I too very much prefer livelier wood. Partially it's an aesthetic
physical choice (who wants particle board?), but there's also
a sonic quality that's pleasing.

At the same time, like a musical instrument, it takes quite a bit
of work to get it right, in contrast to MDF where you don't need
to think deeply about something that's dead.


heheh tweaking is like practicing aikido. it's all about redirecting the energy in a pleasing and effective way. it sure can be time consuming!

but i've found that the more time i spend working a build, the more beautiful it becomes. there is a definite flow from my hands and i guess "spirit" into the piece. i've heard it called "wu" but i don't know what that translates to exactly.

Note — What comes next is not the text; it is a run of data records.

/-! ### The charts of the linear system of `ζ` -/

include hv in
/-- **The chart of `v·xᵢ`**: a point `z` over `D₊(xᵢ) × D₊(y_j)` at which `[u/xᵢ]/[v/y_j]` is
regular lies in the chart `lsChart ζ (inl i)` of the linear system of `ζ` — there
`ζ/ζ_{inl i} = ([x_{i'}/xᵢ])_{i'} ⧺ (([u/xᵢ]/[v/y_j])·[y_{j'}/y_j])_{j'}` is regular.
[cite: ShiodaKatsura1979, §1 Thm. 1.7 (i)] [cite: Hartshorne1977, II Thm. 7.1 (proof)] -/
theorem mem_lsChart_inl {z : Z} {i : Fin (a + 1)} {j : Fin (b + 1)}
    (hz₁ : z ∈ GeneratingSections.preU g₁ i.castSucc) (hz₂ : z ∈ GeneratingSections.preU g₂ j.castSucc)
    (hreg : IsRegularAt z ((coordFn g₁ h₁ (Fin.last (a + 1)) / coordFn g₁ h₁ i.castSucc) /
      (coordFn g₂ h₂ (Fin.last (b + 1)) / coordFn g₂ h₂ j.castSucc))) :
    z ∈ lsChart (joinRatFn g₁ g₂ h₁ h₂ hN) (inl hN i) := by
  have hi := genericPoint_mem_of_mem hz₁
  have hj := genericPoint_mem_of_mem hz₂
  have hi0 := coordFn_ne_zero g₁ h₁ hi
  have hj0 := coordFn_ne_zero g₂ h₂ hj
  have hv0 := coordFn_ne_zero g₂ h₂ hv
  refine (mem_lsChart_iff _).mpr ⟨joinRatFn_inl_ne_zero g₁ g₂ h₁ h₂ hN hv hi, fun c => ?_⟩
  rcases inl_or_inr hN c with ⟨i', rfl⟩ | ⟨j', rfl⟩
  · rw [joinRatFn_inl_div_inl g₁ g₂ h₁ h₂ hN hv0]
    exact isRegularAt_coordFn_div g₁ h₁ hz₁ _
  · rw [joinRatFn_inr_div_inl g₁ g₂ h₁ h₂ hN i j j' hi0 hj0 hv0]
    exact hreg.mul (isRegularAt_coordFn_div g₂ h₂ hz₂ _)

include hu in
/-- **The chart of `u·y_j`**: a point `z` over `D₊(xᵢ) × D₊(y_j)` at which `[v/y_j]/[u/xᵢ]` is
regular lies in the chart `lsChart ζ (inr j)`. [cite: ShiodaKatsura1979, §1 Thm. 1.7 (i)]
[cite: Hartshorne1977, II Thm. 7.1 (proof)] -/
theorem mem_lsChart_inr {z : Z} {i : Fin (a + 1)} {j : Fin (b + 1)}
    (hz₁ : z ∈ GeneratingSections.preU g₁ i.castSucc) (hz₂ : z ∈ GeneratingSections.preU g₂ j.castSucc)
    (hreg : IsRegularAt z ((coordFn g₂ h₂ (Fin.last (b + 1)) / coordFn g₂ h₂ j.castSucc) /
      (coordFn g₁ h₁ (Fin.last (a + 1)) / coordFn g₁ h₁ i.castSucc))) :
    z ∈ lsChart (joinRatFn g₁ g₂ h₁ h₂ hN) (inr hN j) := by
  have hi := genericPoint_mem_of_mem hz₁
  have hj := genericPoint_mem_of_mem hz₂
  have hi0 := coordFn_ne_zero g₁ h₁ hi
  have hj0 := coordFn_ne_zero g₂ h₂ hj
  have hu0 := coordFn_ne_zero g₁ h₁ hu
  refine (mem_lsChart_iff _).mpr ⟨joinRatFn_inr_ne_zero g₁ g₂ h₁ h₂ hN hu hj, fun c => ?_⟩
  rcases inl_or_inr hN c with ⟨i', rfl⟩ | ⟨j', rfl⟩
  · rw [joinRatFn_inl_div_inr g₁ g₂ h₁ h₂ hN i i' j hi0 hj0 hu0]
    exact hreg.mul (isRegularAt_coordFn_div g₁ h₁ hz₁ _)
  · rw [joinRatFn_inr_div_inr g₁ g₂ h₁ h₂ hN hu0]
    exact isRegularAt_coordFn_div g₂ h₂ hz₂ _

/-! ### The ratio sections of the linear system on the two kinds of charts -/

include hv in
/-- **On the chart of `v·xᵢ`, the ratio section `ζ_{inl i'}/ζ_{inl i}` is `x_{i'}/xᵢ`** (restricted
to any non-empty open `W ⊆ lsChart ζ (inl i)` over `D₊(xᵢ)`). [cite: Hartshorne1977, II Thm. 7.1 (proof)] -/
theorem map_lsRatio_inl_inl {W : Z.Opens} {i : Fin (a + 1)}
    (hW₁ : W ≤ GeneratingSections.preU g₁ i.castSucc)
    (hW : W ≤ lsChart (joinRatFn g₁ g₂ h₁ h₂ hN) (inl hN i)) (hη : genericPoint Z ∈ W)
    (i' : Fin (a + 1)) :
    Z.presheaf.map (homOfLE hW).op (lsRatio (joinRatFn g₁ g₂ h₁ h₂ hN) (inl hN i) (inl hN i')) =
      Z.presheaf.map (homOfLE hW₁).op (GeneratingSections.homRatio g₁ i.castSucc i'.castSucc) := by
  have hi : genericPoint Z ∈ GeneratingSections.preU g₁ i.castSucc := hW₁ hη
  have hv0 := coordFn_ne_zero g₂ h₂ hv
  apply ofSection_injective hη
  rw [ofSection_map, ofSection_map, ofSection_lsRatio _ (joinRatFn_inl_ne_zero g₁ g₂ h₁ h₂ hN hv hi),
    joinRatFn_inl_div_inl g₁ g₂ h₁ h₂ hN hv0, coordFn_div g₁ h₁ hi]
  rfl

very satisfying...unless the client is riding you hehe
 
Use glue and wood dowels

Using wood dowels along with glue not only helps strengthen but helps align your panels. Get 1/4" diameter dowels that are 1" long from any hardware store. They have ridges or grooves along the length to provide small glue lines down the length of the dowel. Just drill a hole the same diameter or a hair larger, and 1/2" deep, put some glue in the hole before inserting the dowel, and use a toothpick to smear some glue on all inner sides of the hole before inserting the dowel. Also smear the dowel's ridges before inserting it. If a piece of wood is slightly warped, you can use dowels to help hold it in line. You can also use biscuits but with dowels you don't need an electric tool like a biscuit joiner. Just be sure to drill holes at a vertical 90 degree angle. If you make a mistake you can just drill a new set of holes another inch further down. Since it is inside a joint it wont be seen, and you can cut a dowel in half, and glue into the holes that were a mistake, or simply fill them with glue.
 
Thanks for the reply guys. I bought some corner clamps yesterday so I started just glueing the panels that are 90 degrees to each other. I was going to use screws on the pannels that are not seen or the ones that get covered by a nother pannel. I just did not know if the intorduction of metal from the screws would do anything to the sound. But the dowl idea is a good one. I think they sell jigs that will space a dowl the same distance apart so everything is even. I might have to look into that. Thanks again.

John
 
Illusus said:
You can also use biscuits John. They are easy to work with. You can rent a biscuit joiner from home depot, other places as well, I'm sure. Biscuit joiners can be set for the thickness of wood you are using for perfect alignment. Good luck and have fun.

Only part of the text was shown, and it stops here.